PÁGINAS INDEPENDENTES

18 de mai de 2011

"vai brincar, menina!" -II-

• O mundo ainda sofre os efeitos maléficos da Segunda Guerra Mundial. Isa pensa consigo mesma que nada justifica a ideologia nazista, que fez milhares de vítimas humanas em condições sub-humanas e que a raça mais especial do mundo é a raça humana.
• Na Segunda Grande Guerra, os americanos foram os "mocinhos" e os japoneses foram os "bandidos". Logo depois do lançamento da bomba atômica, os "bandidos" se renderam. Infelizmente, a bomba atômica que pusera fim à guerra não só destruiu completamente seus alvos como provocou lesões genéticas...
• Inicia-se a Era Atômica e paira sobre o mundo a chamada Guerra Fria.
• Brasília é oficialmente inaugurada. A nova capital do País é uma cidade muito promissora...
• Segue-se uma confusão política e instala-se uma ditadura militar no país.

Isa já é "gente grande". Casa-se. Ela sabe que não haverão "taillerzinhos chiquérrimos", mas vive intensamente cada momento com "o dedo em V" .
A guerra do Vietnam parece "de mentira", assim como a ditadura militar, fatos dos quais ela vive alienada.
Um dia Isa sente uma vida dentro dela e é de verdade, pois sua barriga cresce a cada dia e é belo seu corpo.
Isa assiste, ao vivo e em preto e branco, o primeiro humano a alcançar a Lua (questiona-se a veracidade do fato...).
E, alheia a qualquer questionamento, a Lua continua brilhando no Céu...
Pouco tempo depois, o corpo de Isa fica belo novamente, pois está gerando o belo João.
Mesmo envolvida em sua rotina diária, Isa se interessa por aquela mulher que faz gosto em ser fotografada de biquíni e grávida de sete meses. Isa se encanta com tamanho destemor. Leila Diniz morre num acidente aéreo. Aquilo tudo parece bem próximo e Isa chora de verdade.

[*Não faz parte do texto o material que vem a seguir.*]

/-
Origin: expansion seat `planner-pub-hodgecm-pv08-g4-0`, handover #1 2026-08-18T06:19:52Z (`HOME/pub-hodgecm-pv08-g4/lean/Pv08g4/S5QautFock.lean`, md5 d2fc2b24, 522 lines);
landed by the gen-6 packager in gate run 24 as `HodgeCM/PerL34/S5QautFock.lean` (verbatim).
-/
/-
Origin: HOME/pub-hodgecm-pv08-g4/lean/Pv08g4/S5QautFock.lean — session planner-pub-hodgecm-pv08-g4-0 (unit
pub-hodgecm-pv08-g4, DAG-NODE PROVER #08 gen 4; successor of pv08 / pv08-g2 / pv08-g3).  LEMMAS.md v10 §9 **seam S5**,
`N19g` / (34)-half ("BRIDGE missing: `T.SK V c` / `D.ϑ` / `T.Λ` := the lattice model's Schwartz space, torus period and
cup pairing (D4) and the (1,0)-part ↔ Fock dictionary (D5)").  Intended final place: `HodgeCM/PerL34/S5QautFock.lean`,
after the LANDED `HodgeCM/PerL34/QautDictionary.lean` (pv02-g2, run 22), `HodgeCM/PerL34/P43_KTypesFockJplus.lean`
(pv14-g3, run 23) and `HodgeCM/PerL34/S5ConservativeQaut.lean` (pv08-g2, run 22); imports `HodgeCM.*` only, no
rewrite needed.  New namespace `HodgeCM.PerL34.QautFock`.  Asserts nothing: no axiom, no placeholder proof; every
field of the record is labelled SHELL / DEFINITIONAL / DICTIONARY below; nothing is cited as a fact.
-/
import Summits.HodgeConjecture.HodgeCM.PerL34.QautDictionary
import Summits.HodgeConjecture.HodgeCM.PerL34.P43_KTypesFockJplus
import Summits.HodgeConjecture.HodgeCM.PerL34.S5ConservativeQaut_2

/-!
# Seam S5, `N19g` half, SHARPENED: the `K`-type bookkeeping of Lemma 3.5 is KERNEL over pv12/pv14's explicit Fock model

## What the landed S5 record leaves inside one dictionary field

pv02-g2's `QautDictionary.QautBridge T V c D k l` (run 22) derives pv08's leaf `S12Wedges.N19g_core` (the finite-sum
core of PerL v5 Lemma 3.5 `lem:S12`, tex ll. 356–372, for the side `(k,l)` with torus data `D`) from a record whose
one composite field `decomp` (QautDictionary.lean :170) bundles FOUR sentences of the tex:
  (i)   (eq:seesaw) on pure tensors, l. 362: `ϑ_{T,χ}(pr_κ(φ₁ ⊗ φ₂)) = pr_κ(θ(φ₁,χ'₁) θ(φ₂,χ'₂))`        [DICTIONARY, N17];
  (ii)  `K`-type transport, l. 362–363: "`θ(φ_j,χ'_j) ∈ π_j` has the `K_∞`-type of `φ_j`"                  [DICTIONARY, D4];
  (iii) the `K_{ι₁}`-type LIST of `J⁺`, l. 364–366: "`Sym^n(V⁺) ⊗ (V⁻)^{⊗−n}`, `n ≥ 1`, each once — in the Fock
        model … the `χ̄'_{ι₁}`-isotypic part is spanned by `{z^a w^e : |a| = e+1}`, of `K_V`-weights `(a; −1−e)`"
        — typed as `1 ≤ w₁ i ∧ σ k₀ (f₁ i) = ξ ^ (w₁ i) • f₁ i`                                             [PRINT];
  (iv)  l. 370–372: "`n₁ = n₂ = 1`, i.e. … both factors lie in the lowest `K_∞`-type `𝔭₊` … so they are components
        of holomorphic `1`-forms" — typed as `w₁ i = 1 → f₁ i ∈ span {u x | u ∈ Forms₁ χ}`               [PRINT-DERIVED].
pv08-g2's `S5ConservativeQaut.nonempty_qautBridge_iff` (run 22) shows that record is CONSERVATIVE over the leaf.

## What this file does

It replaces `decomp` by the verbatim sentence (i)+(ii) ALONE, stated over pv14-g3's explicit `K_{ι₁} = U(2) × U(1)`
representation `Jplus` on the `J⁺`-piece `jplusSubmodule = {f ∈ ℂ[z₁,z₂,w] | U(1)_W-weight 1}` of pv12's Fock model
(`FockKTypes`, `P43_KTypesFock`, `P43_KTypesFockJplus`, runs 20/23), and DERIVES (iii) and (iv) in the kernel:

* `QautFockBridge T V c D k l` (§3) — the same archimedean shell as `QautBridge` (`K`, Haar `μ`, Banach algebra `C`,
  `σ`), plus
  - `κ : K →* U(2) × U(1)` [DICTIONARY D2: the projection `K_∞ → K_{ι₁}`; `𝔭₊ := pPlusMat ∘ κ` is then DEFINED —
    `pPlusMat (A,d) = d̄ • A` (§1) is pv14-g3's `pPlus` as a matrix — not posited], with a torus element of distinct
    `𝔭₊`-weights and a Weyl element in its image (`ρ_diag`, `ρ_antidiag`: `K_{ι₁}` is a direct factor of `K_∞`) and the
    central element `k₀ ↦ (1₂, d₀)`, `d₀ ∈ U(1)` of infinite order;
  - `Ψ₁ χ, Ψ₂ χ : Set (jplusSubmodule →ₗ[ℂ] C)` — the THETA MAPS of the two sides at the character `χ = χ'₁ ⊠ χ'₂`:
    `p ↦ θ(p ⊗ φ^{ι₁,c}, χ'_j)` for fixed data `φ^{ι₁,c}` away from `ι₁` [DEFINITIONAL D4], each `K`-EQUIVARIANT:
    `σ x (ψ p) = ψ (Jplus (κ x) p)` [DICTIONARY D4/D5: (ii) — `ω(k)` commutes with `θ(·,χ')` and `K_{ι₁}` acts on the
    `ι₁`-component through the Fock model; that `p` ranges over the `J⁺`-piece is Lemma 4.1(a)/N26: only the
    `χ̄'_{ι₁}`-isotypic part of `φ_{ι₁}` contributes];
  - `wedge_mem` [DICTIONARY D2 + (Qaut) §3.1 + Lemma 3.3(a), l. 371–372 / ll. 655–657]: the wedge of the CANONICAL
    one-forms `formOf ψ : x ↦ ψ (x₁ z₁ + x₂ z₂)` (§2; the harmonic plane `𝔭₊ ↪ J⁺`, pv14-g3 `zLin`) of two theta maps of
    an allowed `χ` is a `(k,l)`-wedge-function of the model;
  - `seesawPure` [DICTIONARY, (i): (eq:seesaw) on the dense set `P = pr_κ(𝒫)` of finite sums of pure tensors with
    Fock-polynomial archimedean components, l. 360–362]:
    `D.ϑ χ Φ = toHG (∑ i, pr (ψ₁ i (p₁ i) * ψ₂ i (p₂ i)))`, `ψ_j i ∈ Ψ_j χ`, `p_j i ∈ jplusSubmodule`.
* KERNEL (§2, over pv12/pv14's model, by name): for `p` in the `J⁺`-piece, its `z`-degree-`n` parts `zPart n p`
  (iii-a) sum to `p` (`sum_zPart`), (iii-b) stay in the `J⁺`-piece (`zPart_mem`, from `Fock.inJplus_support` /
  `Fock.monomial_inJplus`), (iii-c) are eigenvectors of the central `U(1)_V`-element `diagK 1 1 d` with eigenvalue
  `d̄ ^ n` (`fockRep_diagK_one_zPart`, from pv14-g3 `fockRep_diagK_monomial` and `|a| = e + 1`), (iii-d) occur only for
  `n ≥ 1` (`one_le_zdeg`) — this IS the `K`-type list "`n ≥ 1`" of l. 364–366 — and (iv) the `n = 1` part is the
  harmonic-plane vector `x₁ z₁ + x₂ z₂`, `x_a = coeff_{z_a} p` (`zPart_one_eq_zLin`) — "lowest `K_{ι₁}`-type `𝔭₊`",
  so that `ψ (zPart 1 p) = formOf ψ x` IS a component of the canonical theta one-form; `formOf ψ` is a FORM in pv02's
  sense (`isForm_formOf`, from pv14-g3 `zLin_equivariant`).
* §4 `N19g_core_of_fockBridge : QautFockBridge T V c D k l → N19g_core T V c D k l` — the join being pv02's landed
  `Qaut.pr_mul_eq_zero_of_weights` (`U(1)`-count: `d̄^{n₁} d̄^{n₂} ≠ d̄² = det 𝔭₊(k₀)` unless `n₁ = n₂ = 1`) and
  `Qaut.pr_mul_mem_span_wedge` (wedge combination), EXACTLY ll. 367–372; `nonempty_qautBridge_of_fockBridge` (the
  landed record follows, via pv08-g2's `nonempty_qautBridge_iff`); `open_thetaReal34_of_fockBridges : … → T.Open_thetaReal34`.

Net effect on the S5 record: sentences (iii) and (iv) leave the dictionary — they are theorems about the model PerL
specifies (MODEL CAVEAT of `P43_KTypesFock`: that `fockRep`/`Jplus` IS `ω_{ι₁}` restricted to `K_{ι₁}` on the
`χ̄'`-isotypic part is the dictionary (F1)/(F2), carried here by the single field `equiv`).  The same hypothesis SHAPE
(a `K`-equivariant map between the theta space and copies of `Jplus`) discharges pv14-g3's Schur leaves `h₀ h₁` of
N33b (X1) (`P43_KTypesFockJplus.thetaPKilledByPminus_of_U2_Jplus`): ONE (β)+D5 sentence now feeds both N33b and N19g.

STRENGTH (referee-A P1).  `Nonempty (QautFockBridge …) → Nonempty (QautBridge …) ↔ N19g_core …` (this file + pv08-g2).
The converse (conservativity of the sharper record over the leaf) is NOT proved here; it is expected via pv08-g2's junk
shell `K = Circle × D₄` with `κ (z, g) := (ρF g, z⁻¹)` and theta maps `ψ := u ∘ zLin⁻¹ ∘ zPart 1`, and is recorded as
open in HOME/GAPS.md `## pub-hodgecm-pv08-g4`.

Unit `pub-hodgecm-pv08-g4`, 2026-08-18.  Fully kernel-checked; standard axiom trio.
-/

set_option autoImplicit false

Tempos depois, em meio às baixas depressões e altos picos da própria crise conjugal, Isa encara o espelho a lhe dizer:
- Seus sonhos ainda não acabaram, sua vida é legítima e o espaço que você ocupa nesse mundo é seu.
E a lagarta rompe seu casulo, deixando nascer uma linda borboleta que voa livremente, tendo "somente a certeza dos limites do corpo e nada mais"!
Então, diz com segurança:
- Meu nome é Isabela!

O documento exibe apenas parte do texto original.